Dataset extract —
import Summits.HubbardSuperconductivity.HubbardSuperconductivity.Theorems.AnisotropyChordTransferFibre3RowCXSCells
import Summits.HubbardSuperconductivity.HubbardSuperconductivity.Theorems.AnisotropyChordTransferFibre3N1RowL2N01157

/-!
# Route `AnisotropyChord` / H0 rotor rung, LEVEL 2 row C (KT-2b): the `ν`-column `[1157, 1388]/10⁶` — the X-sum bracket

The `ν`-cell `ν = λ₂/θ² ∈ [0.001157, 0.001388]` (p2's column `colN01157`): the L-uniform bracket of the positive Parseval sum of the
phase-defect moment, ★ `xsN01157` : `RowC.xsCellCheck 128 … (438/100) = true` — for every `L ≥ 128` and every `ν` in the column,
`XSn(L, νθ²) ≤ 438/100` (window `K = 32` pointwise majorants + tail by the column's certified totals `θ⁴S₂ ≤ 6066166241/1000000000`,
`θ⁴T10 ≤ 3743781697/1000000000`; `RowC.xs_cell_sound`; exact-ℚ mirror value 4.3588); one kernel `decide` (≈ 75 s); shared by all `a`-cells
of this column (files `…RowCL2N01157A….lean`).
Prover seat `hubbard-h0-rotor-p1` g28 (route lead); helper for piece A = stmt-HubbardSuperconductivity-23918 of rung 19089
(`--supports`, helper class).  Nothing here proves superconductivity in the Hubbard model; one kernel-certified piece of ONE
conditional reduction (the GM₃ ∀L certificate, Level-2 row C = KT-2b); the rotor TARGET as originally worded stays FALSE (g15 verdict).
Mathlib + the tree only; no sorry.  Generated by p1 g28's rowc/mkfiles.py (HOME/hubbard-h0-rotor-p1/rowc/).
-/

set_option linter.dupNamespace false
set_option autoImplicit false

open Literature.Analysis.ValidatedNumerics

namespace Summit.HubbardSuperconductivity.HubbardSuperconductivity.Theorems.AnisotropyChord.Transfer.Fibre3.L2.KT2b

open L2.N1

/-- ★ the X-sum bracket of the column `colN01157`: `XSn ≤ 438/100` for all `L ≥ 128`, `ν ∈ [1157, 1388]/10⁶` (kernel evaluation of `RowC.xsCellCheck`). -/
theorem xsN01157 :
    RowC.xsCellCheck 128 colN01157.n1 colN01157.n2 colN01157.νd colN01157.Tn colN01157.Td 1000000 colN01157.bS2.2 colN01157.bT10.2
      ((438 : ℚ) / 100) = true := by
  decide +kernel

end Summit.HubbardSuperconductivity.HubbardSuperconductivity.Theorems.AnisotropyChord.Transfer.Fibre3.L2.KT2b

Your objective —
A full, exact copy of the entries is required. Return it.

Solution to this exercise —
import Summits.HubbardSuperconductivity.HubbardSuperconductivity.Theorems.AnisotropyChordTransferFibre3RowCXSCells
import Summits.HubbardSuperconductivity.HubbardSuperconductivity.Theorems.AnisotropyChordTransferFibre3N1RowL2N01157

/-!
# Route `AnisotropyChord` / H0 rotor rung, LEVEL 2 row C (KT-2b): the `ν`-column `[1157, 1388]/10⁶` — the X-sum bracket

The `ν`-cell `ν = λ₂/θ² ∈ [0.001157, 0.001388]` (p2's column `colN01157`): the L-uniform bracket of the positive Parseval sum of the
phase-defect moment, ★ `xsN01157` : `RowC.xsCellCheck 128 … (438/100) = true` — for every `L ≥ 128` and every `ν` in the column,
`XSn(L, νθ²) ≤ 438/100` (window `K = 32` pointwise majorants + tail by the column's certified totals `θ⁴S₂ ≤ 6066166241/1000000000`,
`θ⁴T10 ≤ 3743781697/1000000000`; `RowC.xs_cell_sound`; exact-ℚ mirror value 4.3588); one kernel `decide` (≈ 75 s); shared by all `a`-cells
of this column (files `…RowCL2N01157A….lean`).
Prover seat `hubbard-h0-rotor-p1` g28 (route lead); helper for piece A = stmt-HubbardSuperconductivity-23918 of rung 19089
(`--supports`, helper class).  Nothing here proves superconductivity in the Hubbard model; one kernel-certified piece of ONE
conditional reduction (the GM₃ ∀L certificate, Level-2 row C = KT-2b); the rotor TARGET as originally worded stays FALSE (g15 verdict).
Mathlib + the tree only; no sorry.  Generated by p1 g28's rowc/mkfiles.py (HOME/hubbard-h0-rotor-p1/rowc/).
-/

set_option linter.dupNamespace false
set_option autoImplicit false

open Literature.Analysis.ValidatedNumerics

namespace Summit.HubbardSuperconductivity.HubbardSuperconductivity.Theorems.AnisotropyChord.Transfer.Fibre3.L2.KT2b

open L2.N1

/-- ★ the X-sum bracket of the column `colN01157`: `XSn ≤ 438/100` for all `L ≥ 128`, `ν ∈ [1157, 1388]/10⁶` (kernel evaluation of `RowC.xsCellCheck`). -/
theorem xsN01157 :
    RowC.xsCellCheck 128 colN01157.n1 colN01157.n2 colN01157.νd colN01157.Tn colN01157.Td 1000000 colN01157.bS2.2 colN01157.bT10.2
      ((438 : ℚ) / 100) = true := by
  decide +kernel

end Summit.HubbardSuperconductivity.HubbardSuperconductivity.Theorems.AnisotropyChord.Transfer.Fibre3.L2.KT2b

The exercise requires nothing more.